PROBLEM DESCRIPTION ▸ Start with the first line of the records below. Output each line exactly, ending with the one that contains "(gen 17); memo".

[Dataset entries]
------------------------------------------------

import Summits.CriticalPhenomena.PercolationContinuityZ3.Theorems.PercNearOneGluingNoHeavyQuantTwoBigChain
import HarnessLib

/-!
# QUANT lane R8, Conjecture DIB\* — the two-big certificate, part 3: conversion lemma

builds on p205010 (kernel theorem, internal audit signed; external expert review pending)

Support file (`--supports stmt-CriticalPhenomena-4575`), QUANT lane census-1 (gen 17); memo
`run/shared/lean/prim/quant/prim-quant-census-1/TWOBIG-G17.md`.  Theorems only, no definitions, no sorries, standard axioms.
From the cell inequality in the weights `Pᵢ = αᵢpᵢ`, `Qᵢ = αᵢ(1 − pᵢ)` to the certificate form (divide by `α₁α₂ > 0`).
[this work]; the gluing rows served [cite: KozmaNitzan2024, Conjecture 3 (p. 15)].
-/

namespace Summit.CriticalPhenomena.PercolationContinuityZ3.Theorems

namespace Quant

namespace IndepBlob

/-- From the cell inequality in the weights `Pᵢ = αᵢpᵢ`, `Qᵢ = αᵢ(1 − pᵢ)` to the certificate's form (divide by `α₁α₂ > 0`). [this work] -/
theorem tbc_convert (y A₁ A₂ p₁ p₂ P₁ Q₁ P₂ Q₂ z₁ z₂ z₀ : ℝ) (hA₁ : 0 < A₁) (hA₂ : 0 < A₂) (hP₁ : A₁ * p₁ = P₁)
    (hQ₁ : A₁ * (1 - p₁) = Q₁) (hP₂ : A₂ * p₂ = P₂) (hQ₂ : A₂ * (1 - p₂) = Q₂)
    (h : (1 - y) * (A₁ * A₂) ≤ P₁ * P₂ + P₁ * Q₂ * z₁ + Q₁ * P₂ * z₂ + Q₁ * Q₂ * z₀) :
    1 - y ≤ p₁ * p₂ + p₁ * (1 - p₂) * z₁ + (1 - p₁) * p₂ * z₂ + (1 - p₁) * (1 - p₂) * z₀ := by
  subst hP₁ hQ₁ hP₂ hQ₂
  have e : A₁ * p₁ * (A₂ * p₂) + A₁ * p₁ * (A₂ * (1 - p₂)) * z₁ + A₁ * (1 - p₁) * (A₂ * p₂) * z₂ + A₁ * (1 - p₁) * (A₂ * (1 - p₂)) * z₀ =
      (A₁ * A₂) * (p₁ * p₂ + p₁ * (1 - p₂) * z₁ + (1 - p₁) * p₂ * z₂ + (1 - p₁) * (1 - p₂) * z₀) := by ring
  rw [e] at h
  have h' : (A₁ * A₂) * (1 - y) ≤ (A₁ * A₂) * (p₁ * p₂ + p₁ * (1 - p₂) * z₁ + (1 - p₁) * p₂ * z₂ + (1 - p₁) * (1 - p₂) * z₀) := by linarith
  exact le_of_mul_le_mul_left h' (mul_pos hA₁ hA₂)


end IndepBlob

end Quant

end Summit.CriticalPhenomena.PercolationContinuityZ3.Theorems
import Literature.AlgebraicGeometry.Frobenioids.FiberProductsBiratUnits
import Literature.IUT.HodgeTheaters.GlobalFrobenioidsBiratUnits
import HarnessLib

/-!
# [IUTchI] Example 5.1 (vi) for (iv): the rational functions of `†ℱ^⊚ := †ℱ^⊛|_{†𝒟^⊚}` — `𝒪^×(A^birat)` for
# `A ∈ Ob(†ℱ^⊚)` IS the multiplicative group of the number field of the image of `A` in `†𝒟^⊛`, naturally and
# compatibly with divisors

S. Mochizuki, *Inter-universal Teichmüller theory I*, §5, Example 5.1, kurims manuscript (May 2020) (own render of
the kurims PDF, `cat -n` numbering) [claim: Mochizuki2012, status: disputed]: (vi) p. 130 l. 9–11: "Before
proceeding, we observe that the discussion of (iv), (v) concerning `†ℱ^⊛`, `†𝒟^⊛` may also be carried out for
`†ℱ^⊚`, `†𝒟^⊚`. We leave the routine details to the reader."; (iv) p. 126 l. 18–21: "Thus, if `A ∈ Ob(†ℱ^⊛)`, then `𝒪^×(A^birat)` may be naturally identified with the
multiplicative group of nonzero elements of the number field [i.e., finite extension of `F_mod`] corresponding to
`A`."; (iii) pp. 125–126: "`†ℱ^⊚ := †ℱ^⊛|_{†𝒟^⊚} (→ †ℱ^⊛)` […] the restriction of `†ℱ^⊛` to `†𝒟^⊚` via the natural
morphism `†𝒟^⊚ → †𝒟^⊛`".

STATE OF THE TREE.  abc-iut-L5-t1 types `†ℱ^⊚` as `GlobalFrobenioid.Fcirc` = the §0 categorical fibre product
`†ℱ^⊛ ×_{Base(†ℱ^⊛)} †𝒟^⊚`; abc-iut-w4-d050 (gen 0) proved it is a Frobenioid via an equivalence `e` — identity on
both components — to abc-iut-L1's [FrdI] Prop 1.6 fibre product of the structure functor `†ℱ^⊛ → F_{Φ^⊛}` with
`†𝒟^⊚ → Base(†ℱ^⊛) ⥲ †𝒟^⊛` (`exists_fcirc_equivalence_fiberProduct`, `isFrobenioid_fiberProductOverIdentify`,
`fcirc_isFrobenioid`).  The (iv)-clause for `†ℱ^⊛` itself is `GlobalFrobenioid.nonempty_rationalFunctionMonoidStr_equivToElem`
(`GlobalFrobenioidsBiratUnits.lean`, w4-d050 gen 3).

THIS FILE (proof-only, 0 `def`s) carries out the (iv)-clause for `†ℱ^⊚`: the rational-function monoid `A ↦ 𝒪^×(A^birat)` of
`†ℱ^⊚` (abc-iut-L1's explicit `PreFrobenioid.BiratUnits`, [FrdI] Prop 4.4) IS the restriction
`A_⊚ ↦ 𝔹(A_⊚ ↦ †𝒟^⊛) = 𝕄^⊛(†𝒟^⊚)^{A_⊚ ↦ †𝒟^⊛}` of the rational-function monoid `𝔹` of `†ℱ^⊛` along `†𝒟^⊚ → †𝒟^⊛`,
naturally in `A` and compatibly with divisors — by the fibre-product clause
`RationalFunctionMonoidStr.nonempty_fiberProduct` ([FrdI] Prop 1.6 (iii)(iv) on `𝒪^×(−^birat)`, our L1 file
`Frobenioids/FiberProductsBiratUnits.lean`) and the transport along `e` ([FrdI] Cor 4.10,
`RationalFunctionMonoidStr.nonempty_precomp_equivalence`):
* `GlobalFrobenioid.nonempty_rationalFunctionMonoidStr_fiberProductOverIdentify` — for the Prop 1.6 model of `†ℱ^⊚`;
* `GlobalFrobenioid.fcirc_exists_rationalFunctionMonoidStr` — for t1's literal `†ℱ^⊚ = Fcirc` (through `e`);
* `…_of_baseCat` — the three [FrdI] Prop 1.6 inputs discharged for `†𝒟^⊚ = ℬ(π₁(†𝒟^⊚))⁰` (w4-d050 gen 2,
  `isFSM_map_of_baseCat`), and `…_arith_of_baseCat` / `…_arithAlong_of_baseCat` UNCONDITIONAL at the arithmetic
  models, with the units reading `fcirc_exists_units_mulEquiv_biratUnits_arith_of_baseCat`:
  `𝒪^×(A^birat) ≅ (F̄^{Stab})ˣ` for the number field of the image of `A_⊚` in `†𝒟^⊛`, compatibly with `div`;
* `fmod_exists_rationalFunctionMonoidStr` / `fmod_exists_units_mulEquiv_biratUnits_arith` — the same for
  `†ℱ^⊛_mod := †ℱ^⊛|_{terminal objects}` (its birationalization `†ℱ^{⊛birat}_mod` is named in (iv) p. 126 l. 15–17):
  rational-function monoid = `𝔹` on the terminal objects; at the arithmetic model `𝒪^×(A^birat) ≅ F_mod^×`.

Nothing of [IUTchI] is asserted beyond this bookkeeping identity; no new Prop fact; no side is taken on
[IUTchIII] Cor. 3.12.  Mathematics: [cite: MochizukiFrdI2008, Prop. 1.6 p.27], [cite: MochizukiFrdI2008, Cor. 4.10 p.90],
[cite: MochizukiFrdI2008, Thm. 5.2(ii) p.101].
-/

noncomputable section
import Mathlib
import Summits.ResolutionOfSingularities.ResolutionOfSingularities.Theorems.WildQuotientsWildQuotientResolutionTwoBlocksCentreStable
import Summits.ResolutionOfSingularities.ResolutionOfSingularities.Theorems.WildQuotientsWildQuotientResolutionJordanThreeCentre

/-!
# Rung V3, stage 0: the ideal sheaf of the first centre `V(x_a, x_b)` is stable under every action of `⟨J₃⟩`

(crux stmt-ResolutionOfSingularities-15640 `WildQuotients.WildQuotientResolution`, line `Sketch`,
sector `|G| = p`; rung V3 of `L/w45c/CHAIN.md` v4 §4 row stub-1; [OURS · L1 W4.5c] — NOT a
statement of any manuscript; replaces the role of no printed item.)

`idealSheaf_centre_comap`: for the `J₃` datum `σ x_b = x_b + x_a`, `σ x_c = x_c + x_b` (identity on
the other coordinates, `a, b, c` distinct) and ANY action `ρ : ⟨σ⟩ →* Aut 𝔸ⁿ` with the affine-quotient
law `ρ g = Spec (g⁻¹)`, the ideal sheaf of the centre `(x_a, x_b)` satisfies
`(𝓘.comap (ρ g)) = 𝓘` for every `g` — VERBATIM the hypothesis `hρ` of `IsBlowup.liftAction` for the
first blow-up of the tower (`AffineQuotient.idealSheaf_comap_specAction` + `JordanThree.smul_centre_eq`;
pattern `LinearSmallBlocks.idealSheaf_centre_comap`).
-/

-- single-problem summit: the doubled namespace component `ResolutionOfSingularities` is forced
set_option linter.dupNamespace false

noncomputable section

open CategoryTheory AlgebraicGeometry MvPolynomial
open scoped Pointwise
open Literature.AlgebraicGeometry.Resolution

namespace Summit.ResolutionOfSingularities.ResolutionOfSingularities.Theorems.WildQuotientResolution.JordanThree

/-- **The ideal sheaf of the centre `(x_a, x_b)` on `𝔸ⁿ` is stable under the action of `⟨σ⟩`**
(`ρ g = Spec (g⁻¹)`) for the `J₃` datum — the hypothesis `hρ` of `IsBlowup.liftAction` for step 1 of
the V3 tower. [folklore] -/
theorem idealSheaf_centre_comap (k : Type) [Field k] (n : ℕ)
    (σ : MvPolynomial (Fin n) k ≃ₐ[k] MvPolynomial (Fin n) k) (a b c : Fin n)
    (hab : a ≠ b) (hac : a ≠ c) (hb : σ (X b) = X b + X a)
    (hσ : ∀ i, i ≠ b → i ≠ c → σ (X i) = X i)
    (ρ : ↥(Subgroup.zpowers σ) →* Aut (Spec (CommRingCat.of (MvPolynomial (Fin n) k))))
    (hρ : ∀ g : ↥(Subgroup.zpowers σ), (ρ g).hom = Spec.map (CommRingCat.ofHom
      ((MulSemiringAction.toRingEquiv (↥(Subgroup.zpowers σ)) (MvPolynomial (Fin n) k) g⁻¹ :
        MvPolynomial (Fin n) k ≃+* MvPolynomial (Fin n) k) :
          MvPolynomial (Fin n) k →+* MvPolynomial (Fin n) k)))
    (g : ↥(Subgroup.zpowers σ)) :
    (affineBlowup.idealSheaf (Ideal.span ({X a, X b} : Set (MvPolynomial (Fin n) k)))).comap
        (ρ g).hom =
      affineBlowup.idealSheaf (Ideal.span ({X a, X b} : Set (MvPolynomial (Fin n) k))) :=
  AffineQuotient.idealSheaf_comap_specAction ρ hρ _ (smul_centre_eq k n σ a b c hab hac hb hσ) g

end Summit.ResolutionOfSingularities.ResolutionOfSingularities.Theorems.WildQuotientResolution.JordanThree

end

------------------------------------------------

OUTPUT OF THE TASK ▸
import Summits.CriticalPhenomena.PercolationContinuityZ3.Theorems.PercNearOneGluingNoHeavyQuantTwoBigChain
import HarnessLib

/-!
# QUANT lane R8, Conjecture DIB\* — the two-big certificate, part 3: conversion lemma

builds on p205010 (kernel theorem, internal audit signed; external expert review pending)

Support file (`--supports stmt-CriticalPhenomena-4575`), QUANT lane census-1 (gen 17); memo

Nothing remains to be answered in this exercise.